XIII
BURIAL-CUSTOMS

Greece. The inhabitants of Mycenae and other prehistoric sites did not burn their dead, so far as we know, but buried them with the belongings which they had used and valued in life. Members of rich or princely families were often decked with gold ornaments and diadems, and the face covered with a gold mask moulded to resemble the features. Reproductions of some of the objects found in graves at Mycenae are in Case T in the First Room, and in the center of the same room is a reproduction of a stone sarcophagus from Hagia Triada in Crete, decorated with painted scenes representing a funerary sacrifice.

The people of the Homeric poems burned their dead and buried the ashes beneath a mound. Both ways of disposing of the body continued in common use in Greece, the choice resting with the family of the deceased. Cremation was more costly than burial, and so was practised less frequently by the poorer classes. At all periods both Greeks and Romans attached great importance to the proper performance of funeral rites, as they were believed to affect the happiness of the soul in the world of the dead.

FIG. 146. MOURNERS AT A BIER. TERRACOTTA RELIEF

FIG. 147. POET ON HIS BIER (?) TERRACOTTA PLATE

The body was prepared for burial by the women of the family, who anointed it with oil and perfumes, and clothed it in the dress of common life, usually of white. A wreath of flowers, or of laurel, olive, or ivy was placed on the head, or in its stead a wreath of gold leaves. Before the funeral the dead was laid on a couch in the central hall of the house, with his feet toward the house door. His relatives and friends came to pay their last respects, and the funeral dirge was sung. An interesting terracotta relief from Attica on the north wall of the Second Room represents such an occasion.
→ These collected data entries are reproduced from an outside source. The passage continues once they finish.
import Literature.MathematicalPhysics.QuantumFieldTheory.Balaban1983to89.B7Prop7BackgroundModulusLevels
import Literature.MathematicalPhysics.QuantumFieldTheory.Balaban1983to89.B11Eq44CLetterTower

/-!
# `Balaban1983to89.B11Eq44COperatorTowerTwoBackgrounds` — T. Bałaban, *The variational problem and background fields in renormalization group method for lattice gauge
# theories*, Commun. Math. Phys. **102** (1985) 277–309 [Balaban1985Variational] Sect. C (44), (47)–(52) p. 285 with [Balaban1985Averaging] Proposition 7 p. 43, Proposition 4
# (130)–(135) p. 38: **THE SECT. C LETTER `C_k` OF (44) AT `k` AVERAGING LEVELS IS LIPSCHITZ IN THE BACKGROUND AT THE FLAT POINT, WITH A CONSTANT FREE OF THE NUMBER OF
# LEVELS** — `‖C_k(U)Y − C_k(1)(ιY)‖_(−0) ≤ (24∕(Lᵏρ′))·(Lᵏε)·‖Y‖_(115)` for `‖U(b) − 1‖ ≤ ε` (`6ε ≤ ρ′`) on `2‖Y‖ ≤ Lᵏρ` — the `k`-level (`towerP`) twin of ne9-leaf-04's
# `B11Eq44COperatorTwoBackgrounds` (ONE step, `fineP`), i.e. the displayed modulus `δ_C` of this lineage's Support face `NE9CurChartTowerPiLipschitzAtFlatLatticeUniform` PRODUCED in
# lattice-free form (on the diagonal `ηL^{n+1} = 1`, `k = n+1`: `Lᵏε = α`, the radii `Lᵏρ′`, `Lᵏρ` are Prop. 7's polydisc radii in coarse units).  Inputs BY NAME:
# `B7Prop7BackgroundModulusLevels.{norm_logCovIter_sub_flat_le, norm_linCovIter_sub_flat_le}` (Cauchy estimates on Prop. 7), `B11Eq44COperatorTower.{Cblockk_apply,
# norm_perCfg_smul_le}`, `B11Eq44CLetterTower.{equiv_Cck_apply, eta_mul_norm_le_of_weight_k}`.  NE9 crux-team LEAF PROVER 01 (`b2b-balaban-t4-ne9-formalise-leaf-01`), gen 104;
# cell `pub-balaban`∕`t4`, row NE9, bears_on R4/N22.
# WHAT IS PROVED (sorry-free; 0 `def`): **`norm_Cblockk_sub_flat_le`** (at a unit bond), **`norm_Cck_sub_Cck_le`** (at the carrier, any two derivative letters, same underlying
# configuration), `norm_Cck_sub_Cck_jetId_le`, **`sectC_modulus_tower`** (the `δ_C`-slot VERBATIM).  HONEST SCOPE: [folklore] composition; crude constants; Prop. 7's regime DISPLAYED
# as the five smallness inequalities; print has no two-background `C`-modulus (it is the cell's reading of Prop. 7's analyticity in the background); «NE9 ⇐ the named binders»;
# NE9 NOT PRINTED ∕ NOT PROVED; spine PROVED 0∕9; rung (B)+1 finite T⁴ — NOT infinite volume, NOT mass gap, NOT BetaPertH, NOT Clay.  HONEST DEPENDENCY: continuum YM on T⁴ ⇐
# BetaPertH ∧ nine spine estimates (0/9 proved); BetaPertH ⇐ (D1) ∧ (D4) ∧ CAP+tail; G-an2-4 gates asym, D1 and NE2/3/4.

statement-level skeleton of published theorems with citation tags; proofs where landed; nothing here is a claim about the Yang–Mills mass gap
-/

noncomputable section

namespace Literature.MathematicalPhysics.QuantumFieldTheory.Balaban1983to89.B11Eq44COperatorTowerTwoBackgrounds

open B11Eq115Space B11Eq111FrakG
open B9SectCLatticeCarrier (Bond)
open B4Sect5Torus (TSite)
open B7Prop2Explicit (AvgClosed C0 c2')
open B7Prop3Flat (c3)
open B9Eq315QTorus (perCfg perCfg_apply)
open B9Eq315QTower (towerP)
open B9Eq315QTorusOnto (liftSite)
open B11Eq44COperatorTower (Cblockk Cblockk_apply norm_perCfg_smul_le)
open B11Eq44CLetterTower (Cck equiv_Cck_apply eta_mul_norm_le_of_weight_k)
open B7Prop7BackgroundModulusLevels (norm_logCovIter_sub_flat_le norm_linCovIter_sub_flat_le)

variable {d : ℕ} {𝔸 : Type*} [NormedRing 𝔸] [NormedAlgebra ℂ 𝔸] [CompleteSpace 𝔸] [NormOneClass 𝔸]
  (L : ℕ) [NeZero L] (m : Fin d → ℕ) [∀ i, NeZero (m i)] (η : ℝ) (k : ℕ) (U : Bond d (towerP L m k) → 𝔸ˣ)
  (hL : 2 ≤ L) {G : Subgroup 𝔸ˣ} (hG : AvgClosed d L G) {α₀ : ℝ} (hα : 0 < α₀) (hα3 : C0 d * α₀ ≤ 1 / 3) (hα8 : 8 * α₀ ≤ c2' d L)
  {ρ' ρ : ℝ} (hρ' : 0 < ρ') (hρ : 0 < ρ)
  (hsmall' : Real.exp (4 * (800 * ((d : ℝ) + 1) ^ 2 * ((d : ℝ) + 4)) * α₀)
    * (1 + 8 * (131072 * ((d : ℝ) + 1) ^ 2) * ((L : ℝ) ^ k * ρ')) ≤ 2)
  (hc₃' : 2 * ((L : ℝ) ^ k * ρ') ≤ c3 d L) (hρ'1 : 409600 * ((d : ℝ) + 1) ^ 2 * ((L : ℝ) ^ k * ρ') ≤ 1)
  (hsmall : Real.exp (4480 * ((d : ℝ) + 1) ^ 2 * ((d : ℝ) + 4) * α₀ + 240000 * ((d : ℝ) + 1) ^ 3 * ((L : ℝ) ^ k * ρ'))
    * (1 + 8 * (2097152 * ((d : ℝ) + 1) ^ 2) * ((L : ℝ) ^ k * ρ)) ≤ 2)
  (hc₃ : 2 * ((L : ℝ) ^ k * ρ) ≤ c3 d L / 4)
  {ε : ℝ} (hε : 0 ≤ ε) (hUε : ∀ b : Bond d (towerP L m k), ‖((U b : 𝔸ˣ) : 𝔸) - 1‖ ≤ ε) (hερ : 6 * ε ≤ ρ')

/-! ## §1 At a unit bond: `Cblockk U A − Cblockk 1 A` -/

include hL hG hα hα3 hα8 hρ' hρ hsmall' hc₃' hρ'1 hsmall hc₃ hε hUε hερ in
/-- **THE `k`-LEVEL BLOCK MAP `C_k(Lᵏη·)` IS LIPSCHITZ IN THE BACKGROUND AT THE FLAT POINT** at every unit bond: for `η·sup‖A‖ ≤ a` with `2a ≤ ρ` (fine units) and a background
`‖U(b) − 1‖ ≤ ε`, `6ε ≤ ρ′`: `‖Cblockk U A c − Cblockk 1 A c‖ ≤ 2·(12∕(Lᵏρ′))·(Lᵏε)·(Lᵏa)` — `Cblockk = logCovIter − linCovIter` of the periodic extensions (`Cblockk_apply`),
each half by `B7Prop7BackgroundModulusLevels`. [cite: Balaban1985Variational, (44) p.285, (52) p.285; Balaban1985Averaging, (134) p.38, Proposition 7 p.43] -/
theorem norm_Cblockk_sub_flat_le (hη : 0 ≤ η) (A : Bond d (towerP L m k) → 𝔸) {a : ℝ} (ha : 0 ≤ a) (hA : ∀ b, η * ‖A b‖ ≤ a) (haρ : 2 * a ≤ ρ)
    (c : Bond d m) :
    ‖Cblockk L m η k U A c - Cblockk L m η k (fun _ : Bond d (towerP L m k) => (1 : 𝔸ˣ)) A c‖ ≤
      2 * (12 / ((L : ℝ) ^ k * ρ') * ((L : ℝ) ^ k * ε) * ((L : ℝ) ^ k * a)) := by
  have hAp : ∀ (x : B7Prop1Explicit.Site d) (κ : Fin d), ‖perCfg (towerP L m k) ((η : ℂ) • A) x κ‖ ≤ a := norm_perCfg_smul_le L m η k hη A hA
  have hUp : ∀ (x : B7Prop1Explicit.Site d) (κ : Fin d), ‖((perCfg (towerP L m k) U x κ : 𝔸ˣ) : 𝔸) - 1‖ ≤ ε := fun x κ => by rw [perCfg_apply]; exact hUε _
  have h1 : perCfg (towerP L m k) (fun _ : Bond d (towerP L m k) => (1 : 𝔸ˣ)) = 1 := rfl
  have hQ := norm_logCovIter_sub_flat_le L hL hG k hα hα3 hα8 hρ' hsmall' hc₃' hρ'1 hsmall hc₃ (perCfg (towerP L m k) U) hε hUp hερ
    (perCfg (towerP L m k) ((η : ℂ) • A)) ha hAp (by linarith) (liftSite c.1) c.2
  have hLin := norm_linCovIter_sub_flat_le L hL hG k hα hα3 hα8 hρ' hρ hsmall' hc₃' hρ'1 hsmall hc₃ (perCfg (towerP L m k) U) hε hUp hερ
    (perCfg (towerP L m k) ((η : ℂ) • A)) ha hAp haρ (liftSite c.1) c.2
  rw [Cblockk_apply, Cblockk_apply, h1, sub_sub_sub_comm]
  exact (norm_sub_le _ _).trans (by linarith)

/-! ## §2 At the carrier: `Cck U Y − Cck 1 Y′` for two (115) spaces with the same underlying configuration -/

variable {κ' : Type*} [Fintype κ'] (lev₀ : Bond d (towerP L m k) → ℕ) (lev₁ : κ' → ℕ)
  (Dc Dc' : (Bond d (towerP L m k) → 𝔸) →ₗ[ℂ] (κ' → 𝔸)) (levB : Bond d m → ℕ) [Fact (0 < η)] [Fact (0 < (L : ℝ))] (hlev : ∀ b, k ≤ lev₀ b)

include hL hG hα hα3 hα8 hρ' hρ hsmall' hc₃' hρ'1 hsmall hc₃ hε hUε hερ hlev in
/-- **THE LETTER `C_k` IS LIPSCHITZ IN THE BACKGROUND AT THE CARRIER, LATTICE-FREE**: for `Y ∈ Space115 … ∇`, `Y′ ∈ Space115 … ∇′` with the same underlying configuration,
`k ≤ lev₀` and `2‖Y‖_(115) ≤ Lᵏρ` (so `η·sup‖Y‖ ≤ ‖Y‖∕Lᵏ`, `B11Eq44CLetterTower.eta_mul_norm_le_of_weight_k`):
`‖Cck U … Y − Cck 1 … Y′‖_(−0) ≤ (24∕(Lᵏρ′))·(Lᵏε)·‖Y‖` (§1 pointwise in the weight-`1` norm `|·|_(−0)`).
[cite: Balaban1985Variational, (44) p.285, (51)–(52) p.285; Balaban1985Averaging, Proposition 7 p.43] -/
theorem norm_Cck_sub_Cck_le {Y : Space115 (L : ℝ) η lev₀ lev₁ Dc} {Y' : Space115 (L : ℝ) η lev₀ lev₁ Dc'}
    (hYY' : JetSup.equiv _ _ Dc' Y' = JetSup.equiv _ _ Dc Y) (hY : 2 * ‖Y‖ ≤ (L : ℝ) ^ k * ρ) :
    ‖Cck L m η k U lev₀ lev₁ Dc levB Y - Cck L m η k (fun _ : Bond d (towerP L m k) => (1 : 𝔸ˣ)) lev₀ lev₁ Dc' levB Y'‖ ≤
      24 / ((L : ℝ) ^ k * ρ') * ((L : ℝ) ^ k * ε) * ‖Y‖ := by
  have hL1 : (1 : ℝ) ≤ L := by exact_mod_cast le_trans (by norm_num) hL
  have hLk : (0 : ℝ) < (L : ℝ) ^ k := pow_pos (lt_of_lt_of_le one_pos hL1) k
  have hηnn : 0 ≤ η := (Fact.out : 0 < η).le
  have ha : ∀ b, η * ‖JetSup.equiv _ _ Dc Y b‖ ≤ ‖Y‖ / (L : ℝ) ^ k :=
    eta_mul_norm_le_of_weight_k L m η k lev₀ hlev hL1 hηnn (JetSup.equiv _ _ Dc Y) (JetSup.weight_mul_norm_apply_le Y)
  have haρ : 2 * (‖Y‖ / (L : ℝ) ^ k) ≤ ρ := by
    rw [mul_div_assoc', div_le_iff₀ hLk]; linarith
  -- (`positivity` on a goal carrying the (115) norm `‖Y‖` is a `whnf` blowup: split the sign by hand)
  have hK0 : (0 : ℝ) ≤ 24 / ((L : ℝ) ^ k * ρ') * ((L : ℝ) ^ k * ε) := by positivity
  have hK : 0 ≤ 24 / ((L : ℝ) ^ k * ρ') * ((L : ℝ) ^ k * ε) * ‖Y‖ := mul_nonneg hK0 (norm_nonneg Y)
  refine (NegSup.norm_le_iff (w := levWeight (L : ℝ) η levB 0) (V := 𝔸) hK).2 fun c => ?_
  have e : NegSup.equiv (levWeight (L : ℝ) η levB 0) 𝔸 (Cck L m η k U lev₀ lev₁ Dc levB Y -
        Cck L m η k (fun _ : Bond d (towerP L m k) => (1 : 𝔸ˣ)) lev₀ lev₁ Dc' levB Y') c =
      Cblockk L m η k U (JetSup.equiv _ _ Dc Y) c - Cblockk L m η k (fun _ : Bond d (towerP L m k) => (1 : 𝔸ˣ)) (JetSup.equiv _ _ Dc Y) c := by
    rw [NegSup.equiv_sub, Pi.sub_apply, equiv_Cck_apply, equiv_Cck_apply, hYY']
  have hw : levWeight (L : ℝ) η levB 0 c = 1 := by rw [levWeight_apply, pow_zero]
  rw [e, hw, one_mul]
  have h := norm_Cblockk_sub_flat_le L m η k U hL hG hα hα3 hα8 hρ' hρ hsmall' hc₃' hρ'1 hsmall hc₃ hε hUε hερ hηnn (JetSup.equiv _ _ Dc Y)
    (div_nonneg (norm_nonneg Y) hLk.le) ha haρ c
  refine h.trans (le_of_eq ?_)
  rw [mul_div_cancel₀ _ hLk.ne']
  ring

include hL hG hα hα3 hα8 hρ' hρ hsmall' hc₃' hρ'1 hsmall hc₃ hε hUε hερ hlev in
/-- **… IN PARTICULAR ACROSS THE JET IDENTITY `ι_{∇_U→∇_1}`** (which does not change the configuration):
`‖Cck U …(∇_U)… P − Cck 1 …(∇_1)… (ιP)‖ ≤ (24∕(Lᵏρ′))·(Lᵏε)·‖P‖` on `2‖P‖ ≤ Lᵏρ`. [cite: Balaban1985Variational, (44) p.285, (115) p.294, (117) p.295] -/
theorem norm_Cck_sub_Cck_jetId_le [FiniteDimensional ℂ 𝔸] (lev₁ : Bond d (towerP L m k) × Fin d → ℕ) (P : Space115 (L : ℝ) η lev₀ lev₁ (nabla115 η U))
    (hP : 2 * ‖P‖ ≤ (L : ℝ) ^ k * ρ) :
    ‖Cck L m η k U lev₀ lev₁ (nabla115 η U) levB P -
        Cck L m η k (fun _ : Bond d (towerP L m k) => (1 : 𝔸ˣ)) lev₀ lev₁ (nabla115 η (fun _ : Bond d (towerP L m k) => (1 : 𝔸ˣ))) levB
          (LinearMap.toContinuousLinearMap
            ((jetLinearEquiv (L : ℝ) η lev₀ lev₁ (nabla115 η (fun _ : Bond d (towerP L m k) => (1 : 𝔸ˣ)))).symm.toLinearMap ∘ₗ
              (jetLinearEquiv (L : ℝ) η lev₀ lev₁ (nabla115 η U)).toLinearMap) P)‖ ≤
      24 / ((L : ℝ) ^ k * ρ') * ((L : ℝ) ^ k * ε) * ‖P‖ :=
  norm_Cck_sub_Cck_le L m η k U hL hG hα hα3 hα8 hρ' hρ hsmall' hc₃' hρ'1 hsmall hc₃ hε hUε hερ lev₀ lev₁ (nabla115 η U)
    (nabla115 η (fun _ : Bond d (towerP L m k) => (1 : 𝔸ˣ))) levB hlev rfl hP

include hL hG hα hα3 hα8 hρ' hρ hsmall' hc₃' hρ'1 hsmall hc₃ hε hUε hερ hlev in
/-- **THE `δ_C`-SLOT OF THE LATTICE-UNIFORM TWO-BACKGROUND FACE, PRODUCED**: if the Sect. C radii satisfy `2(ε_C + a_C) ≤ Lᵏρ` then
`∀ P, ‖P‖ < ε_C + a_C → ‖C_k(U)P − C_k(1)(ιP)‖ ≤ (24∕(Lᵏρ′))·(Lᵏε)·(ε_C + a_C)` — linear in the background's distance `ε` (`= αη` in print's window), NO dependence on
the height, the spacing or the period beyond `Lᵏε`, `Lᵏρ′`, `Lᵏρ`. [cite: Balaban1985Variational, (44) p.285, (51)–(52) p.285, (174) p.305; Balaban1985Averaging, Proposition 7 p.43] -/
theorem sectC_modulus_tower [FiniteDimensional ℂ 𝔸] (lev₁ : Bond d (towerP L m k) × Fin d → ℕ) {εC aC : ℝ} (hcap : 2 * (εC + aC) ≤ (L : ℝ) ^ k * ρ) :
    ∀ P : Space115 (L : ℝ) η lev₀ lev₁ (nabla115 η U), ‖P‖ < εC + aC →
      ‖Cck L m η k U lev₀ lev₁ (nabla115 η U) levB P -
          Cck L m η k (fun _ : Bond d (towerP L m k) => (1 : 𝔸ˣ)) lev₀ lev₁ (nabla115 η (fun _ : Bond d (towerP L m k) => (1 : 𝔸ˣ))) levB
            (LinearMap.toContinuousLinearMap
              ((jetLinearEquiv (L : ℝ) η lev₀ lev₁ (nabla115 η (fun _ : Bond d (towerP L m k) => (1 : 𝔸ˣ)))).symm.toLinearMap ∘ₗ
                (jetLinearEquiv (L : ℝ) η lev₀ lev₁ (nabla115 η U)).toLinearMap) P)‖ ≤
        24 / ((L : ℝ) ^ k * ρ') * ((L : ℝ) ^ k * ε) * (εC + aC) := fun P hP =>
  (norm_Cck_sub_Cck_jetId_le L m η k U hL hG hα hα3 hα8 hρ' hρ hsmall' hc₃' hρ'1 hsmall hc₃ hε hUε hερ lev₀ levB hlev lev₁ P (by linarith [hP.le])).trans
    (mul_le_mul_of_nonneg_left hP.le (by positivity))

end Literature.MathematicalPhysics.QuantumFieldTheory.Balaban1983to89.B11Eq44COperatorTowerTwoBackgrounds

end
The women standing by the bier are tearing their hair as they raise their voices in the lament ([fig. 146]). The same scene is frequent on certain kinds of Greek pottery, notably the great Dipylon vases of the eighth century B.C., which were used as grave monuments. There are two Dipylon vases in the Second Room in Cases G and L ([fig. 148]). On the upper band of each is a scene showing a dead man on a bier surrounded by his family (see [head-band, p. 121]). An interesting plate in Case K in the same room is decorated with a scene which seems to represent a poet on a funeral couch with a wreath about his head and his lyre hanging on the wall above ([fig. 147]).